Stored items:
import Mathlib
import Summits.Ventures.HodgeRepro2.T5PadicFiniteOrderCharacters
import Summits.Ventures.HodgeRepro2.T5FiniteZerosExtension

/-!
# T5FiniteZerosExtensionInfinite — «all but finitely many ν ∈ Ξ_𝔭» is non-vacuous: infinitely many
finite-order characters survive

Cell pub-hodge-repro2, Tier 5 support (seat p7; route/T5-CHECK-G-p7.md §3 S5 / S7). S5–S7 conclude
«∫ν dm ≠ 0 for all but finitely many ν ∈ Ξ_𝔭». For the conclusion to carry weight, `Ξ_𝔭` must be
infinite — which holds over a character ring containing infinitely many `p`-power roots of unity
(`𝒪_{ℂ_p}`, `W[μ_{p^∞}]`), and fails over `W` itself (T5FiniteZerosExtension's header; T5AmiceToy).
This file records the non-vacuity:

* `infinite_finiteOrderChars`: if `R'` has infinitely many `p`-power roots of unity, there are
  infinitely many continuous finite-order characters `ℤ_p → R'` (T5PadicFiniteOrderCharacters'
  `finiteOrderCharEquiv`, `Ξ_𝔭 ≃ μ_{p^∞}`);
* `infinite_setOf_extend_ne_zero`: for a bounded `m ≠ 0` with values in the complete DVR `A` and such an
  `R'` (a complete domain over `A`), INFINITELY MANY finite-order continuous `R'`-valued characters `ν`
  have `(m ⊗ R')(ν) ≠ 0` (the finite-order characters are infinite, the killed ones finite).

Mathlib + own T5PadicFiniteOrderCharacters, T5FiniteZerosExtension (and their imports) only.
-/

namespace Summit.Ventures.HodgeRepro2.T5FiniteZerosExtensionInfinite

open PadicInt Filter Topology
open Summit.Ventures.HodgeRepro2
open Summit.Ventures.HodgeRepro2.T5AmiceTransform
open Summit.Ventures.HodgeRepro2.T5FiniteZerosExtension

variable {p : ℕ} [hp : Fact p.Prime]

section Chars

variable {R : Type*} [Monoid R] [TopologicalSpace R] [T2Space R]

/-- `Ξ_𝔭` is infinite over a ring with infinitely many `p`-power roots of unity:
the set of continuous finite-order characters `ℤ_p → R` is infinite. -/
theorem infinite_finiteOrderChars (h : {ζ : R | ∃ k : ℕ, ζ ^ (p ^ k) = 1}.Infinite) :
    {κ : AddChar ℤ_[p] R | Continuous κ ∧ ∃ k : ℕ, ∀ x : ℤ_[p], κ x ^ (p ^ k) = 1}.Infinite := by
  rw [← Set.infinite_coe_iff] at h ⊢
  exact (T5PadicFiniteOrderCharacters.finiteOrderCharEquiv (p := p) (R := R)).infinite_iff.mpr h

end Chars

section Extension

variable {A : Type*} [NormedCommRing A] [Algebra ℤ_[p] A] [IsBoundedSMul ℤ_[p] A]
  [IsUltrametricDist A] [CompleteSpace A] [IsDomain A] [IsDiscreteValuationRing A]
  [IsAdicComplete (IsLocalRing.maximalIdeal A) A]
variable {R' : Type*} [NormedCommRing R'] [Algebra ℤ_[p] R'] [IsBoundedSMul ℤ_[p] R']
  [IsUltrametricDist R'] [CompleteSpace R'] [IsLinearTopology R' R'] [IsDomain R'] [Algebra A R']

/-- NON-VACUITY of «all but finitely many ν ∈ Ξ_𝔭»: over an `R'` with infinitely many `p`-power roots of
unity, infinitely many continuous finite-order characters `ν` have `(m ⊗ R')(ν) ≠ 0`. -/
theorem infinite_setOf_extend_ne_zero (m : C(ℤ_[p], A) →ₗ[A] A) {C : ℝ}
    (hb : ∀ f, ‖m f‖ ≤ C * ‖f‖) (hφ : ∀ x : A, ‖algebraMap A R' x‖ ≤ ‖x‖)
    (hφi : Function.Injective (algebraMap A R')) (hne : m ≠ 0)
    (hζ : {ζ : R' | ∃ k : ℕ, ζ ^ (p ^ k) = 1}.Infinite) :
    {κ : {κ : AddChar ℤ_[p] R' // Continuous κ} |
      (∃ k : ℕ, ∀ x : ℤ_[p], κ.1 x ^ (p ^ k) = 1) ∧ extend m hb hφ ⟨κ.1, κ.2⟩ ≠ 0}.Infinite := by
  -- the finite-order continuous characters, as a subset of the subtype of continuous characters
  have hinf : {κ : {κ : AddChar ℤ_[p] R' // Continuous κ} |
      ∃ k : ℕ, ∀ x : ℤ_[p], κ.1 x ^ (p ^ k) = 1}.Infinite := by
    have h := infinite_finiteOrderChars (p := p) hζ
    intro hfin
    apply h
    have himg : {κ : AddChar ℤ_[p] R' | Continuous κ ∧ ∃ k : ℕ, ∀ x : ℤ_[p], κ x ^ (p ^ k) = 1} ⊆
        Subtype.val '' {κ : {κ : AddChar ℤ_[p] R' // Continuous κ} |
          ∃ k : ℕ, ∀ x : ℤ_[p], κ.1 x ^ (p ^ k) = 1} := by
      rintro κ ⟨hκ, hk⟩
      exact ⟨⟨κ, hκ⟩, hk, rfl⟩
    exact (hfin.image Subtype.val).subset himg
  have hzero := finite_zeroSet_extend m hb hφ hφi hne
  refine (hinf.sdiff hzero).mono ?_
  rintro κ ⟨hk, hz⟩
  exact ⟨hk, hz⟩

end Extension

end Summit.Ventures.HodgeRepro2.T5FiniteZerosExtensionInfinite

==

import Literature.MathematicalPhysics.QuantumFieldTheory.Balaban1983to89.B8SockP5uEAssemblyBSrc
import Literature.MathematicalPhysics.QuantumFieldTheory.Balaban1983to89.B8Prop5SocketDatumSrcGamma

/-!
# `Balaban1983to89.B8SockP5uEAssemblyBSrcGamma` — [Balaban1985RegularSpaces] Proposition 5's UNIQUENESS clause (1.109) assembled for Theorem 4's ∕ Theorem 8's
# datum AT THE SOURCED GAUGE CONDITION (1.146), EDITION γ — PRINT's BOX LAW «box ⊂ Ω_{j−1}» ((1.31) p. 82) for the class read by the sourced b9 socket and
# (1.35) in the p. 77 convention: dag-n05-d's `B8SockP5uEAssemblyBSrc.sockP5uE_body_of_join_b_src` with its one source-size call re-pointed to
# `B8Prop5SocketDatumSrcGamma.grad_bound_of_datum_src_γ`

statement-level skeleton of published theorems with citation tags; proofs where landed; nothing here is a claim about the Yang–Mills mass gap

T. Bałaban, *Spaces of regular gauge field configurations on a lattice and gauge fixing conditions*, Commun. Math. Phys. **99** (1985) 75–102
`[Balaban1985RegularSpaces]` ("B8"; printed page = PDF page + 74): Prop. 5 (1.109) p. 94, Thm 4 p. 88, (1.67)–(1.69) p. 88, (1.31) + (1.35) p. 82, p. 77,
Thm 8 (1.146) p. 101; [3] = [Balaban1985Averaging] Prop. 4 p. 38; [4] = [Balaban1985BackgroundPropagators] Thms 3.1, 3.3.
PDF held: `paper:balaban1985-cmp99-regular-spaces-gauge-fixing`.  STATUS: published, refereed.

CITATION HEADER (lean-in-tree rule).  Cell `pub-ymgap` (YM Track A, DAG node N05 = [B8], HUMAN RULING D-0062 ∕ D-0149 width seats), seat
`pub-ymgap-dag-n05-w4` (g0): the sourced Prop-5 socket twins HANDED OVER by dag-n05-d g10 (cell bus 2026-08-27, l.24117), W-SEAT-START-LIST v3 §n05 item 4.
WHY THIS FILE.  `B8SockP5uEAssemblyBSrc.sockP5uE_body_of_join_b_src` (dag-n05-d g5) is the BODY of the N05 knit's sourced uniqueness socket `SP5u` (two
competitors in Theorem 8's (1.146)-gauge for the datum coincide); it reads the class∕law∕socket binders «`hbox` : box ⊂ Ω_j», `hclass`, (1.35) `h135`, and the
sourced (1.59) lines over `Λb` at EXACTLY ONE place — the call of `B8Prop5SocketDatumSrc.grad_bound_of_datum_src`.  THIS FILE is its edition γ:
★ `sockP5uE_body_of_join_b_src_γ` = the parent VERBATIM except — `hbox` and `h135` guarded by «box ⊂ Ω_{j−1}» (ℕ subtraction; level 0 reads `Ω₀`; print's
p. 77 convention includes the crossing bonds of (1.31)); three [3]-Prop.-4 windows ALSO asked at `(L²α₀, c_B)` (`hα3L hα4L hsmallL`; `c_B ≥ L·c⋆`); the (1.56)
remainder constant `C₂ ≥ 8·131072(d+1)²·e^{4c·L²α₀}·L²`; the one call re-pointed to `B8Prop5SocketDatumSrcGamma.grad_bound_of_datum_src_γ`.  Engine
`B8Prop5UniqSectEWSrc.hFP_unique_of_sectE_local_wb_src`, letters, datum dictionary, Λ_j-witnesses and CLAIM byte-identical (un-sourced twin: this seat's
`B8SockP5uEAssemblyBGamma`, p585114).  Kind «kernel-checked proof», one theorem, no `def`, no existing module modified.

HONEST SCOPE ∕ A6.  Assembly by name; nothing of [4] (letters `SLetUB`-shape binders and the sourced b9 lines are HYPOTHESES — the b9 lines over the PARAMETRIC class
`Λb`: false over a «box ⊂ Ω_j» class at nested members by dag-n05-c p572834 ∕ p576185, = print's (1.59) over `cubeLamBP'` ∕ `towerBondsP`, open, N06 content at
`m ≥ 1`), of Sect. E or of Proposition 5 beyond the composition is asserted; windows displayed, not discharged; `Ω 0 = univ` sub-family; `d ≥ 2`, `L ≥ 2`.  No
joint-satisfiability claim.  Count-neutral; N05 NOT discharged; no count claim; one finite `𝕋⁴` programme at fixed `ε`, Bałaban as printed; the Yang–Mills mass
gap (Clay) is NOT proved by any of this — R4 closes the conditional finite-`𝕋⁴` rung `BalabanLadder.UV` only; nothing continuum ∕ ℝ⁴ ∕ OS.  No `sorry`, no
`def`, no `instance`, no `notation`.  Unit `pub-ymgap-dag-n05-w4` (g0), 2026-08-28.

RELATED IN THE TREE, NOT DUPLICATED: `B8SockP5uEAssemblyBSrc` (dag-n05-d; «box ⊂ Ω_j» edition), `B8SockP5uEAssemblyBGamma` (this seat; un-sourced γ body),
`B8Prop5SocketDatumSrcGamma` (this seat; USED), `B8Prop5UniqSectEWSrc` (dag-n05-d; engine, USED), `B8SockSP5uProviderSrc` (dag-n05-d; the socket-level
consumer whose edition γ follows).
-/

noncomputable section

## Problem details
From the entries above, give again exactly the lines running from the line with "import Mathlib" to the line with "finite-order characters survive"; include both of those lines.

## Written reply
import Mathlib
import Summits.Ventures.HodgeRepro2.T5PadicFiniteOrderCharacters
import Summits.Ventures.HodgeRepro2.T5FiniteZerosExtension

/-!
# T5FiniteZerosExtensionInfinite — «all but finitely many ν ∈ Ξ_𝔭» is non-vacuous: infinitely many
finite-order characters survive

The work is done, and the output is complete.